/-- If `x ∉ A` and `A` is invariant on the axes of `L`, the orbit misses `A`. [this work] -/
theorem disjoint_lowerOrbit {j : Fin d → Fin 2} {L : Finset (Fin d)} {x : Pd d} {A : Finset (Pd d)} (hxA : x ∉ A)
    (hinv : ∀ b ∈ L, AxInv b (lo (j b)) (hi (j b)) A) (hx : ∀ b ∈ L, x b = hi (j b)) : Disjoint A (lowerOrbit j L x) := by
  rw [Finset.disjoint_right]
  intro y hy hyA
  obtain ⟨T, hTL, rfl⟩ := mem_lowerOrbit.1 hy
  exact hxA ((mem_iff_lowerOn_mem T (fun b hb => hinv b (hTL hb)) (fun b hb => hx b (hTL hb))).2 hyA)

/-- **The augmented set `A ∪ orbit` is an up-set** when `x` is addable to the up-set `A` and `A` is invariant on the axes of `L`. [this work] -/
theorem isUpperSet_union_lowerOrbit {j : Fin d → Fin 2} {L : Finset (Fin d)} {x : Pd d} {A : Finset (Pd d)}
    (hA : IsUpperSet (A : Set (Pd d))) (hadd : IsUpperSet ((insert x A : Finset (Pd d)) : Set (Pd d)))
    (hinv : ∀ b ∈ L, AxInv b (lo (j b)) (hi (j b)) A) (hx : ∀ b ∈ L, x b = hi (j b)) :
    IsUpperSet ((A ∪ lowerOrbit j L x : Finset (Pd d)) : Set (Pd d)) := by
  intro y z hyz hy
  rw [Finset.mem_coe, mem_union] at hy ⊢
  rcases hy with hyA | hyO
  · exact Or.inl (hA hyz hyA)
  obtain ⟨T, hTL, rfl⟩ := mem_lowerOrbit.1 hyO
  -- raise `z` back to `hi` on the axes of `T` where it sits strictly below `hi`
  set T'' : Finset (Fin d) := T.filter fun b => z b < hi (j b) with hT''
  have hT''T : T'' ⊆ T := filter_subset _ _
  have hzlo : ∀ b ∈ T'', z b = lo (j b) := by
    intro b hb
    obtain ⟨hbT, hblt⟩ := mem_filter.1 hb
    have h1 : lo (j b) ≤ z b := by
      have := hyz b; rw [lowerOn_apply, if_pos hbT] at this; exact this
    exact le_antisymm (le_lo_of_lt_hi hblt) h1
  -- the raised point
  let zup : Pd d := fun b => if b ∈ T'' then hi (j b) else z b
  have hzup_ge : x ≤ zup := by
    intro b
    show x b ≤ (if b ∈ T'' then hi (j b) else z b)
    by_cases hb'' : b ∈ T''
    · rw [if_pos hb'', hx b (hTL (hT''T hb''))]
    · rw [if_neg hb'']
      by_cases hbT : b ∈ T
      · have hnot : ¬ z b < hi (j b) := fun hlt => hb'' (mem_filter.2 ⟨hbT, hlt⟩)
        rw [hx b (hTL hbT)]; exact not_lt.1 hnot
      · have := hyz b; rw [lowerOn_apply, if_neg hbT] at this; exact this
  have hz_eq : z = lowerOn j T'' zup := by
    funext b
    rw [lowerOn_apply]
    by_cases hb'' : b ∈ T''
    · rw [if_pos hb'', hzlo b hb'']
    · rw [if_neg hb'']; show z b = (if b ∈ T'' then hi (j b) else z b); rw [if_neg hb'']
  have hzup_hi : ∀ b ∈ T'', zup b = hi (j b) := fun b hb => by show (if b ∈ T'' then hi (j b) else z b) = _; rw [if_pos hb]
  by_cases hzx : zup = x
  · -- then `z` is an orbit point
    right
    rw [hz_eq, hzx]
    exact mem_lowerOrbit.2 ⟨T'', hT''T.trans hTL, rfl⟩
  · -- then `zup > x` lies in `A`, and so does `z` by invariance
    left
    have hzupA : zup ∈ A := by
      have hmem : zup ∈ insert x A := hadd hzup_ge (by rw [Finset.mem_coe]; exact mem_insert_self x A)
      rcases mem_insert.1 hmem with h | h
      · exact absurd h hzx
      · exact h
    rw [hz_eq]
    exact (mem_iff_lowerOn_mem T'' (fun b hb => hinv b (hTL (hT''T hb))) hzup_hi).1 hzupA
———
Transcribe each entry. Leave nothing out.

/-- If `x ∉ A` and `A` is invariant on the axes of `L`, the orbit misses `A`. [this work] -/
theorem disjoint_lowerOrbit {j : Fin d → Fin 2} {L : Finset (Fin d)} {x : Pd d} {A : Finset (Pd d)} (hxA : x ∉ A)
    (hinv : ∀ b ∈ L, AxInv b (lo (j b)) (hi (j b)) A) (hx : ∀ b ∈ L, x b = hi (j b)) : Disjoint A (lowerOrbit j L x) := by
  rw [Finset.disjoint_right]
  intro y hy hyA
  obtain ⟨T, hTL, rfl⟩ := mem_lowerOrbit.1 hy
  exact hxA ((mem_iff_lowerOn_mem T (fun b hb => hinv b (hTL hb)) (fun b hb => hx b (hTL hb))).2 hyA)

/-- **The augmented set `A ∪ orbit` is an up-set** when `x` is addable to the up-set `A` and `A` is invariant on the axes of `L`. [this work] -/
theorem isUpperSet_union_lowerOrbit {j : Fin d → Fin 2} {L : Finset (Fin d)} {x : Pd d} {A : Finset (Pd d)}
    (hA : IsUpperSet (A : Set (Pd d))) (hadd : IsUpperSet ((insert x A : Finset (Pd d)) : Set (Pd d)))
    (hinv : ∀ b ∈ L, AxInv b (lo (j b)) (hi (j b)) A) (hx : ∀ b ∈ L, x b = hi (j b)) :
    IsUpperSet ((A ∪ lowerOrbit j L x : Finset (Pd d)) : Set (Pd d)) := by
  intro y z hyz hy
  rw [Finset.mem_coe, mem_union] at hy ⊢
  rcases hy with hyA | hyO
  · exact Or.inl (hA hyz hyA)
  obtain ⟨T, hTL, rfl⟩ := mem_lowerOrbit.1 hyO
  -- raise `z` back to `hi` on the axes of `T` where it sits strictly below `hi`
  set T'' : Finset (Fin d) := T.filter fun b => z b < hi (j b) with hT''
  have hT''T : T'' ⊆ T := filter_subset _ _
  have hzlo : ∀ b ∈ T'', z b = lo (j b) := by
    intro b hb
    obtain ⟨hbT, hblt⟩ := mem_filter.1 hb
    have h1 : lo (j b) ≤ z b := by
      have := hyz b; rw [lowerOn_apply, if_pos hbT] at this; exact this
    exact le_antisymm (le_lo_of_lt_hi hblt) h1
  -- the raised point
  let zup : Pd d := fun b => if b ∈ T'' then hi (j b) else z b
  have hzup_ge : x ≤ zup := by
    intro b
    show x b ≤ (if b ∈ T'' then hi (j b) else z b)
    by_cases hb'' : b ∈ T''
    · rw [if_pos hb'', hx b (hTL (hT''T hb''))]
    · rw [if_neg hb'']
      by_cases hbT : b ∈ T
      · have hnot : ¬ z b < hi (j b) := fun hlt => hb'' (mem_filter.2 ⟨hbT, hlt⟩)
        rw [hx b (hTL hbT)]; exact not_lt.1 hnot
      · have := hyz b; rw [lowerOn_apply, if_neg hbT] at this; exact this
  have hz_eq : z = lowerOn j T'' zup := by
    funext b
    rw [lowerOn_apply]
    by_cases hb'' : b ∈ T''
    · rw [if_pos hb'', hzlo b hb'']
    · rw [if_neg hb'']; show z b = (if b ∈ T'' then hi (j b) else z b); rw [if_neg hb'']
  have hzup_hi : ∀ b ∈ T'', zup b = hi (j b) := fun b hb => by show (if b ∈ T'' then hi (j b) else z b) = _; rw [if_pos hb]
  by_cases hzx : zup = x
  · -- then `z` is an orbit point
    right
    rw [hz_eq, hzx]
    exact mem_lowerOrbit.2 ⟨T'', hT''T.trans hTL, rfl⟩
  · -- then `zup > x` lies in `A`, and so does `z` by invariance
    left
    have hzupA : zup ∈ A := by
      have hmem : zup ∈ insert x A := hadd hzup_ge (by rw [Finset.mem_coe]; exact mem_insert_self x A)
      rcases mem_insert.1 hmem with h | h
      · exact absurd h hzx
      · exact h
    rw [hz_eq]
    exact (mem_iff_lowerOn_mem T'' (fun b hb => hinv b (hTL (hT''T hb))) hzup_hi).1 hzupA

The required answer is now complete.